§ The problem:
Give again the lines of the data from its first line through the line with "open CategoryTheory Literature.RingTheory.CohomologyAnnihilator". Change nothing.

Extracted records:
- - - - - - -
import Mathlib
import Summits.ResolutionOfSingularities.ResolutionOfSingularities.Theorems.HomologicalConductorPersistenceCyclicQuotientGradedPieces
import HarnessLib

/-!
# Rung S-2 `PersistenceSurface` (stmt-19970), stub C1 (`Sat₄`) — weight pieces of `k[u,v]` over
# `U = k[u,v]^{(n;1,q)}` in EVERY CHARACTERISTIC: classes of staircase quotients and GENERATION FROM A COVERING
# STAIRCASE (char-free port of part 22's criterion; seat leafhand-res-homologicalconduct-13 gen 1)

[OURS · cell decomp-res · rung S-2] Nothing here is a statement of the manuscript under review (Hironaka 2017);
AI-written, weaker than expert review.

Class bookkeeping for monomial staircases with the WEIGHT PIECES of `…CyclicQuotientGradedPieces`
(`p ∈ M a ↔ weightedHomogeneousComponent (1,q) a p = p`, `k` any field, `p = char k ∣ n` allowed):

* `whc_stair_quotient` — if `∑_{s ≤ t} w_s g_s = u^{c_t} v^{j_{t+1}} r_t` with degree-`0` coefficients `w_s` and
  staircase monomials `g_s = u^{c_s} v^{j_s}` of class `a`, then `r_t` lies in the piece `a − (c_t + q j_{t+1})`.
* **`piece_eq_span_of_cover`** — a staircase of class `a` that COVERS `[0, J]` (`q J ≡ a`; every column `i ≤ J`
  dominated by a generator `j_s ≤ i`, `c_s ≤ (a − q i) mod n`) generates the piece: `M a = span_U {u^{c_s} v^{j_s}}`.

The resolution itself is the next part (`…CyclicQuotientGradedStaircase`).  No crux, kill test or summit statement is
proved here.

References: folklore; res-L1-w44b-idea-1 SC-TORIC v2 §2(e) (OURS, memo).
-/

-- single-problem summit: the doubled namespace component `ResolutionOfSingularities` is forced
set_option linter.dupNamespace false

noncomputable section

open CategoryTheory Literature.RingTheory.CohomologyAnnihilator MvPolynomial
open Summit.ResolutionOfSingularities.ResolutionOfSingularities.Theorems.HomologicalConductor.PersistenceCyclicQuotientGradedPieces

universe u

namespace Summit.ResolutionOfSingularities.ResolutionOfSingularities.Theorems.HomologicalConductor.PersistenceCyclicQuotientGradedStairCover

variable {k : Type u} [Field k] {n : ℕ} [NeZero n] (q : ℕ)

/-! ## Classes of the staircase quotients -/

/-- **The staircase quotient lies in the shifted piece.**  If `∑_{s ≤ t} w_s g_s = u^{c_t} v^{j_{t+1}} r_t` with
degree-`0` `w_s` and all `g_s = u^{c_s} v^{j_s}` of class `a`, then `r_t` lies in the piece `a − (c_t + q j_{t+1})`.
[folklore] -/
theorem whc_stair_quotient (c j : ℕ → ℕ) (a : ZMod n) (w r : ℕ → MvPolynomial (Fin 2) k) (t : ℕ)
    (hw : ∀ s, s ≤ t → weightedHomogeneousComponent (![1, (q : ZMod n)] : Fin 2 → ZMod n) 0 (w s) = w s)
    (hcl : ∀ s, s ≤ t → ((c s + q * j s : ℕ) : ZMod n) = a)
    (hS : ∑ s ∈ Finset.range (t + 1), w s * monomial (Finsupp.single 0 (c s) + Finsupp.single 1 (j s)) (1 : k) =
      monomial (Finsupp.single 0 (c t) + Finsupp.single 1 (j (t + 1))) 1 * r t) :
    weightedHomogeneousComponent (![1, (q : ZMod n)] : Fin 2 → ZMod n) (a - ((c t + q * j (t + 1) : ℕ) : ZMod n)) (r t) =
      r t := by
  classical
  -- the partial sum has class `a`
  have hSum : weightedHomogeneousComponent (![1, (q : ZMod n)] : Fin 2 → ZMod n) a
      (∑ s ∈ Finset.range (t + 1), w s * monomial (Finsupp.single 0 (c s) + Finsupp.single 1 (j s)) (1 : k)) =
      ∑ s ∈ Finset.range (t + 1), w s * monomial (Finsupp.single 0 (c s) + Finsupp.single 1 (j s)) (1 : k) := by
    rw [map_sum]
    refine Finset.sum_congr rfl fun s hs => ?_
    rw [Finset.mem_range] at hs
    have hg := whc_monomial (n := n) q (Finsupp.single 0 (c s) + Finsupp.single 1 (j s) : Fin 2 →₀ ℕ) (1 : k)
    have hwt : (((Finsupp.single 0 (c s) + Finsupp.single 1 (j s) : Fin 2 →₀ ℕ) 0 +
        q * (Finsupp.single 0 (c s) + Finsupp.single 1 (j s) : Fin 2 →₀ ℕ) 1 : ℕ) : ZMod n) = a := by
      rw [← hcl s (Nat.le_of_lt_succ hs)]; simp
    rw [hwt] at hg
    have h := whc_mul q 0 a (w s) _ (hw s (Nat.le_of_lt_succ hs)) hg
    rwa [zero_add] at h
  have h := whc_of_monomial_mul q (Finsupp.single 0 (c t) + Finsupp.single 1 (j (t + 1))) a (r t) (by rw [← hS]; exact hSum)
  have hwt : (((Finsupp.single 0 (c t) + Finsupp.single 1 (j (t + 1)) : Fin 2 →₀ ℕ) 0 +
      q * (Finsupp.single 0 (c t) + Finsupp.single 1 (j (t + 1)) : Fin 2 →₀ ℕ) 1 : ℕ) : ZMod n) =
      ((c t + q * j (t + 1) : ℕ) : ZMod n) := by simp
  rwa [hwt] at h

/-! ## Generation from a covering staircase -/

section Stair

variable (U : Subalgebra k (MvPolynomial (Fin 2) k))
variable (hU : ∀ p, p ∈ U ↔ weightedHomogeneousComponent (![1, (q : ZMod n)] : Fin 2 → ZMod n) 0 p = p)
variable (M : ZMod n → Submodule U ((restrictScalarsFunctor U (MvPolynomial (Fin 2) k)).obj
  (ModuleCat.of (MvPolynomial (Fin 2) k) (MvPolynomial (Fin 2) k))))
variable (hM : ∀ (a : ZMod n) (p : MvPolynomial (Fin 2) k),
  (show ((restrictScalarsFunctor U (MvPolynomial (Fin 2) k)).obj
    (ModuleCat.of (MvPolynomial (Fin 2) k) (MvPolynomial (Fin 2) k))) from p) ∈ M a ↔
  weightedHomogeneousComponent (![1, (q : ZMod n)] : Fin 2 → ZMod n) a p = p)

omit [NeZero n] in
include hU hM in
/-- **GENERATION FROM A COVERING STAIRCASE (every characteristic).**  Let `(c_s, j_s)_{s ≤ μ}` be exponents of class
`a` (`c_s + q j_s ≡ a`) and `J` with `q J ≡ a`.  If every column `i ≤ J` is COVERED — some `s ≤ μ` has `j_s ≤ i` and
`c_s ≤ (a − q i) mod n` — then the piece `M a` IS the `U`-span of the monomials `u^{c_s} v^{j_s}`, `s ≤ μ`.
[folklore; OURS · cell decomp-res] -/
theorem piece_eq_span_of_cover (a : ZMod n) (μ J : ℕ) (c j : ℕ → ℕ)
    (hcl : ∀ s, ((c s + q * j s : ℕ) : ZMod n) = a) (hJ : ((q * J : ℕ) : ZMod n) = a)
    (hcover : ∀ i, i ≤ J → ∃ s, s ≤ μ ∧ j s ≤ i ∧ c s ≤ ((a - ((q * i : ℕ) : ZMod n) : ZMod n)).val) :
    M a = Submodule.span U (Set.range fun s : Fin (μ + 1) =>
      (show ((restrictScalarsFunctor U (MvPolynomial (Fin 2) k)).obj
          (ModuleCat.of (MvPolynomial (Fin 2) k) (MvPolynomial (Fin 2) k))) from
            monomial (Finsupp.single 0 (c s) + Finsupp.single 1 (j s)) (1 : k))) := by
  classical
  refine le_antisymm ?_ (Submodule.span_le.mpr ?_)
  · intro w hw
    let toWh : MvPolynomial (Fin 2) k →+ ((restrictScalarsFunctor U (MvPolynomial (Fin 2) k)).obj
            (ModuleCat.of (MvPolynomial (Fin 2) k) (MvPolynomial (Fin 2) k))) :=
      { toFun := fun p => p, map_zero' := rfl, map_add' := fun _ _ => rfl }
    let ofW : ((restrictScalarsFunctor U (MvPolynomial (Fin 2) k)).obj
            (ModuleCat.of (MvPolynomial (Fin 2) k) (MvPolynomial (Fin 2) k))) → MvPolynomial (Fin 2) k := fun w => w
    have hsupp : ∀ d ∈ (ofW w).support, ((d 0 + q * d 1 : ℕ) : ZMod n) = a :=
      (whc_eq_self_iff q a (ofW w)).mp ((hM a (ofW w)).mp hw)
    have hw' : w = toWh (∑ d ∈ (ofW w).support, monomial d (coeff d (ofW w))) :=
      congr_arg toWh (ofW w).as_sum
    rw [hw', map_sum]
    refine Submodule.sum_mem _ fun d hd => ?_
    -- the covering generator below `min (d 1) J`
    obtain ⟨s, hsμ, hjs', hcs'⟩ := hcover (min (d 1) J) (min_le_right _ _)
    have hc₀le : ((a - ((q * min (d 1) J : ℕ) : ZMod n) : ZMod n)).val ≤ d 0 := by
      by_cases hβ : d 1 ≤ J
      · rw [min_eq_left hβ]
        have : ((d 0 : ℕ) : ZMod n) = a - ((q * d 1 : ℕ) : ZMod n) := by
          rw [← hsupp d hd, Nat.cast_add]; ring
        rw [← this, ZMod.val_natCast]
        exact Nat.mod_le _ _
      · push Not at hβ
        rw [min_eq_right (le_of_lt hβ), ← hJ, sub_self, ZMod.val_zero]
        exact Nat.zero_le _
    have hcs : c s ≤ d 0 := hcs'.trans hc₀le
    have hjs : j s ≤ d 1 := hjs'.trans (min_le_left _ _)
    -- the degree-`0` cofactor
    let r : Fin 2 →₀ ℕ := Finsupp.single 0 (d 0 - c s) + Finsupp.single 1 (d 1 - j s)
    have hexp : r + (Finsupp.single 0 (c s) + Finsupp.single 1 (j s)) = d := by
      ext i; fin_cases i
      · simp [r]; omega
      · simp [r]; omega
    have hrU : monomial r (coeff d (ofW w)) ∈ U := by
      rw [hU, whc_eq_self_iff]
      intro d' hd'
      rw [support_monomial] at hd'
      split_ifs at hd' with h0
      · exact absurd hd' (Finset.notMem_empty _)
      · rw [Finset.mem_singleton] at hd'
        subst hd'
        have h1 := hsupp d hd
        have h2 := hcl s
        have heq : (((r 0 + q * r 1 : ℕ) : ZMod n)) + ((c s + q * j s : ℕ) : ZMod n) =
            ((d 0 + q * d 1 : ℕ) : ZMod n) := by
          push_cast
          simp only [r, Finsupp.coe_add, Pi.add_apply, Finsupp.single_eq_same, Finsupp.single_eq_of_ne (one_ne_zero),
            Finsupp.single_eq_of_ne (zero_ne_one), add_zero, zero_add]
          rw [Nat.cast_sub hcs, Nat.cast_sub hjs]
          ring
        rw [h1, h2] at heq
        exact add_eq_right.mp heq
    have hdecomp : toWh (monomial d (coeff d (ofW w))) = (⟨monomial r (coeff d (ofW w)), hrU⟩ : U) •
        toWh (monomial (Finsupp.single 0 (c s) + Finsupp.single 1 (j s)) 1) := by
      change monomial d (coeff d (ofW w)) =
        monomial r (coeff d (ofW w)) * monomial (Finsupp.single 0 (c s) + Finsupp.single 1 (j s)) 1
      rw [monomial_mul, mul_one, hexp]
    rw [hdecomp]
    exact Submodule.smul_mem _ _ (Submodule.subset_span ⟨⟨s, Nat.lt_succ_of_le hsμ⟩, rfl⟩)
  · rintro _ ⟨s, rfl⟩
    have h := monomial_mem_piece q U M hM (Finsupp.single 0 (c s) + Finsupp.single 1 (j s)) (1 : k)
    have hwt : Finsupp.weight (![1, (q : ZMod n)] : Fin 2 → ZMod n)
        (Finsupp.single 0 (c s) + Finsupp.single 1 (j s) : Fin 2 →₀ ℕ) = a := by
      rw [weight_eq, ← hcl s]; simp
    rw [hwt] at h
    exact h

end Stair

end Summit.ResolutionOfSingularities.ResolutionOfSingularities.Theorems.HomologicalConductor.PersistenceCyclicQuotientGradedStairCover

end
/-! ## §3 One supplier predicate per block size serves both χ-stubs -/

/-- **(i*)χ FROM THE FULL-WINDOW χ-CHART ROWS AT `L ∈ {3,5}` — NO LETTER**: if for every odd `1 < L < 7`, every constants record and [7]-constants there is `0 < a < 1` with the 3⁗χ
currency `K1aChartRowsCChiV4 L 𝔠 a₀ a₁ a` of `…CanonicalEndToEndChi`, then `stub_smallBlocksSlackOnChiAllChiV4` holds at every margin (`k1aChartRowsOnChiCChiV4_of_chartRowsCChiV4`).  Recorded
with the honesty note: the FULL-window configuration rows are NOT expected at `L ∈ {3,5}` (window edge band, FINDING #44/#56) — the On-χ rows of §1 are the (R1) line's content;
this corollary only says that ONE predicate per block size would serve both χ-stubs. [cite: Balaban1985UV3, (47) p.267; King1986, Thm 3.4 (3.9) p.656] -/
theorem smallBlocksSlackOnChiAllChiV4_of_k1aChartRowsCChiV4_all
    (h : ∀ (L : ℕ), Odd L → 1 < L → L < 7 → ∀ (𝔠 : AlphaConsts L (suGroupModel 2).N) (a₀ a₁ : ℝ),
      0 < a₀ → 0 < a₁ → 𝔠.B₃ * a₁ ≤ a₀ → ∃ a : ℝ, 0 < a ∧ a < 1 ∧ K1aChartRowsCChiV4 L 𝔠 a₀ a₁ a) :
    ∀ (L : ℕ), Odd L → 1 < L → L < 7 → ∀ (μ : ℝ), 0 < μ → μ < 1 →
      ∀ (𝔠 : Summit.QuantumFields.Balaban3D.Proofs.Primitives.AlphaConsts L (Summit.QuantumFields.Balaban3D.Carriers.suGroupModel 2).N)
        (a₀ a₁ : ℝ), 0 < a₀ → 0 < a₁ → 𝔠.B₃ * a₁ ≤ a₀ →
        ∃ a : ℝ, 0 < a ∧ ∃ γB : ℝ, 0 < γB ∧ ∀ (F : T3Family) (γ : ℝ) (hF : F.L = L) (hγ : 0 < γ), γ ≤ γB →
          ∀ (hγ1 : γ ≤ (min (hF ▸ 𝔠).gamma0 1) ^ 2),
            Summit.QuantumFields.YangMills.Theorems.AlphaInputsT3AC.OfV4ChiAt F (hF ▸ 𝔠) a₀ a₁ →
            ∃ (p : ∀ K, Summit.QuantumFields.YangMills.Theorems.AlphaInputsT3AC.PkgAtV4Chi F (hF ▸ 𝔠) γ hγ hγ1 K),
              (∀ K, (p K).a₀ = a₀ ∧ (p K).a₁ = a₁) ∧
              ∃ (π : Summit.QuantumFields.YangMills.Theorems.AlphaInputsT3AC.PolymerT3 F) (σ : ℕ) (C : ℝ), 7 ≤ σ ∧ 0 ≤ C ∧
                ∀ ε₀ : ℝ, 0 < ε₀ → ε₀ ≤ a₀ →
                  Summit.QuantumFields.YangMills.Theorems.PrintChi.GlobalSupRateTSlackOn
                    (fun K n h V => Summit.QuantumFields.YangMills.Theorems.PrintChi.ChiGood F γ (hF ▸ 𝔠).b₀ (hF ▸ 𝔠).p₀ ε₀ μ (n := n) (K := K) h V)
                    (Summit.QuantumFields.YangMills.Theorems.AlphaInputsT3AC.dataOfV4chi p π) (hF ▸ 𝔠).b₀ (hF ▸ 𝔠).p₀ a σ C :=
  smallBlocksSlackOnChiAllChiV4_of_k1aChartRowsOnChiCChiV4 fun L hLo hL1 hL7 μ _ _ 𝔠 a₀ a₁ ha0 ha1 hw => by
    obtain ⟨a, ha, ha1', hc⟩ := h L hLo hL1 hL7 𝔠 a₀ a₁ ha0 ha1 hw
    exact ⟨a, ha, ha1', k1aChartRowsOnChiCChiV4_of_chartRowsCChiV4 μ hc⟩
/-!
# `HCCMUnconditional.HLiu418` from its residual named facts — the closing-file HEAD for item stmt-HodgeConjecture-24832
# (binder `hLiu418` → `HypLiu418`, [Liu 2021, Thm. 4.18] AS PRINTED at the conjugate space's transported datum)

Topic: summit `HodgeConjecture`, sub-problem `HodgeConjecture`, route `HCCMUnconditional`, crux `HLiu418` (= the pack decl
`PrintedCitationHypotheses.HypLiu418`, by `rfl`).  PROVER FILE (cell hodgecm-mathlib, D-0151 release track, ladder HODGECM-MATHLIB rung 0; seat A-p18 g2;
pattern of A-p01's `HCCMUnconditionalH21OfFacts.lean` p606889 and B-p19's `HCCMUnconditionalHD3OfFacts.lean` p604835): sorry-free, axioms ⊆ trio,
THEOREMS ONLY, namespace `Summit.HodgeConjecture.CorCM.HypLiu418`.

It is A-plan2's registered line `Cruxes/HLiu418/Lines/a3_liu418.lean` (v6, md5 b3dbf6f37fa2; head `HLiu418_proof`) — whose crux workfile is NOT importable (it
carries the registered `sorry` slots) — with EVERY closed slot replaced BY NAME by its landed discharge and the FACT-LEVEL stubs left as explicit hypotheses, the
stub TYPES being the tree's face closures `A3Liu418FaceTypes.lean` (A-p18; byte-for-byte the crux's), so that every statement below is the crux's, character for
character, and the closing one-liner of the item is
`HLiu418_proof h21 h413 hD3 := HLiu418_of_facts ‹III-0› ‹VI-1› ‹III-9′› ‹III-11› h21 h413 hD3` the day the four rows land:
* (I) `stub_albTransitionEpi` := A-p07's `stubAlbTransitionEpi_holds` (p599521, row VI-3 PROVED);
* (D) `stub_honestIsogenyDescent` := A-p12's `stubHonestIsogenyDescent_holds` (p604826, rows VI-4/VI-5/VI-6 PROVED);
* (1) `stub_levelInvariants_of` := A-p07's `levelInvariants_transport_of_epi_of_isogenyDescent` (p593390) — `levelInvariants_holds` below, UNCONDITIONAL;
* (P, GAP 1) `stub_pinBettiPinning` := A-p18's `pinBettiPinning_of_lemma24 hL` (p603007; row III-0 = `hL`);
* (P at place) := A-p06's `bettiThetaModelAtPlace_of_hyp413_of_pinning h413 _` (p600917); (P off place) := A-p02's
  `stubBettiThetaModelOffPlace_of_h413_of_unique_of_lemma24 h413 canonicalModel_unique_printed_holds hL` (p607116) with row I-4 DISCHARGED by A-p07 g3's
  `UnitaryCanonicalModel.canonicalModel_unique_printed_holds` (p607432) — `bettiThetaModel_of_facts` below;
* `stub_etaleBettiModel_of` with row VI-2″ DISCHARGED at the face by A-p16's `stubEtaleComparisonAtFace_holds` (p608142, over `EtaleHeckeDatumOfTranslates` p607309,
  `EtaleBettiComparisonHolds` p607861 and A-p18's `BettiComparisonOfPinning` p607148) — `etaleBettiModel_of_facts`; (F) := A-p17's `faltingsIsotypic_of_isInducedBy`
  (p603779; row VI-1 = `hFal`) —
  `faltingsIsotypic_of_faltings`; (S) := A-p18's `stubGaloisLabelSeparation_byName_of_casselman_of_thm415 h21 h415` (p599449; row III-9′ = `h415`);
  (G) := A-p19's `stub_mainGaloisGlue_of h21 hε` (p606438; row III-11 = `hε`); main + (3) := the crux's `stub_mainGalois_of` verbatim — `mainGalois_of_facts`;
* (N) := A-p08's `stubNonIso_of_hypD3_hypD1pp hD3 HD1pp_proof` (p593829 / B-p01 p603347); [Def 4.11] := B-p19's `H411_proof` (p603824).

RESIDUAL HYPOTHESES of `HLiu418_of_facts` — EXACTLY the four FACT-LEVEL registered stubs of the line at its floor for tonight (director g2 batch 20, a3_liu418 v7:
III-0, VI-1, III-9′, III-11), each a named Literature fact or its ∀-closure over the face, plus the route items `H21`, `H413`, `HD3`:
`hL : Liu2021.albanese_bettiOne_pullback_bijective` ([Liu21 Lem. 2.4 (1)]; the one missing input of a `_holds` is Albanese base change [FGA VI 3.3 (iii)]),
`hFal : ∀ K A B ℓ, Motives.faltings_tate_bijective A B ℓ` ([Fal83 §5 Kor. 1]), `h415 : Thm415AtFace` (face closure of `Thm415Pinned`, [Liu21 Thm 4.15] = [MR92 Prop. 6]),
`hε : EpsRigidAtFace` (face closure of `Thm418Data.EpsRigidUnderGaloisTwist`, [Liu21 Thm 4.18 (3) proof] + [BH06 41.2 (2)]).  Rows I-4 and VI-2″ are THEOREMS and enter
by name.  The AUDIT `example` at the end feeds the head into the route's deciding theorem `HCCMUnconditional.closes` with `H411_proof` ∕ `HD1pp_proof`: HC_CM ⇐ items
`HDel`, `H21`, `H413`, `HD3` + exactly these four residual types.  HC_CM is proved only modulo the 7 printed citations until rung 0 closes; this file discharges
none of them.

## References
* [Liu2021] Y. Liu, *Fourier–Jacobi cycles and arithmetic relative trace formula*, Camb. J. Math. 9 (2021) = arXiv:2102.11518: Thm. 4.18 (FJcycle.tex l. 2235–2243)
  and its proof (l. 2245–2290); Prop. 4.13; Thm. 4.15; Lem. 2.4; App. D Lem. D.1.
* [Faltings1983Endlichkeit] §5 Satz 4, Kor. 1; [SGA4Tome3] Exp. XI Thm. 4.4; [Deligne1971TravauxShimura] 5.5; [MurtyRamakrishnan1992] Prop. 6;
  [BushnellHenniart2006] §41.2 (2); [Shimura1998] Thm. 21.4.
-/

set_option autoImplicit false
- - - - - - -
§ Task solution:
import Mathlib
import Summits.ResolutionOfSingularities.ResolutionOfSingularities.Theorems.HomologicalConductorPersistenceCyclicQuotientGradedPieces
import HarnessLib

/-!
# Rung S-2 `PersistenceSurface` (stmt-19970), stub C1 (`Sat₄`) — weight pieces of `k[u,v]` over
# `U = k[u,v]^{(n;1,q)}` in EVERY CHARACTERISTIC: classes of staircase quotients and GENERATION FROM A COVERING
# STAIRCASE (char-free port of part 22's criterion; seat leafhand-res-homologicalconduct-13 gen 1)

[OURS · cell decomp-res · rung S-2] Nothing here is a statement of the manuscript under review (Hironaka 2017);
AI-written, weaker than expert review.

Class bookkeeping for monomial staircases with the WEIGHT PIECES of `…CyclicQuotientGradedPieces`
(`p ∈ M a ↔ weightedHomogeneousComponent (1,q) a p = p`, `k` any field, `p = char k ∣ n` allowed):

* `whc_stair_quotient` — if `∑_{s ≤ t} w_s g_s = u^{c_t} v^{j_{t+1}} r_t` with degree-`0` coefficients `w_s` and
  staircase monomials `g_s = u^{c_s} v^{j_s}` of class `a`, then `r_t` lies in the piece `a − (c_t + q j_{t+1})`.
* **`piece_eq_span_of_cover`** — a staircase of class `a` that COVERS `[0, J]` (`q J ≡ a`; every column `i ≤ J`
  dominated by a generator `j_s ≤ i`, `c_s ≤ (a − q i) mod n`) generates the piece: `M a = span_U {u^{c_s} v^{j_s}}`.

The resolution itself is the next part (`…CyclicQuotientGradedStaircase`).  No crux, kill test or summit statement is
proved here.

References: folklore; res-L1-w44b-idea-1 SC-TORIC v2 §2(e) (OURS, memo).
-/

-- single-problem summit: the doubled namespace component `ResolutionOfSingularities` is forced
set_option linter.dupNamespace false

noncomputable section

open CategoryTheory Literature.RingTheory.CohomologyAnnihilator MvPolynomial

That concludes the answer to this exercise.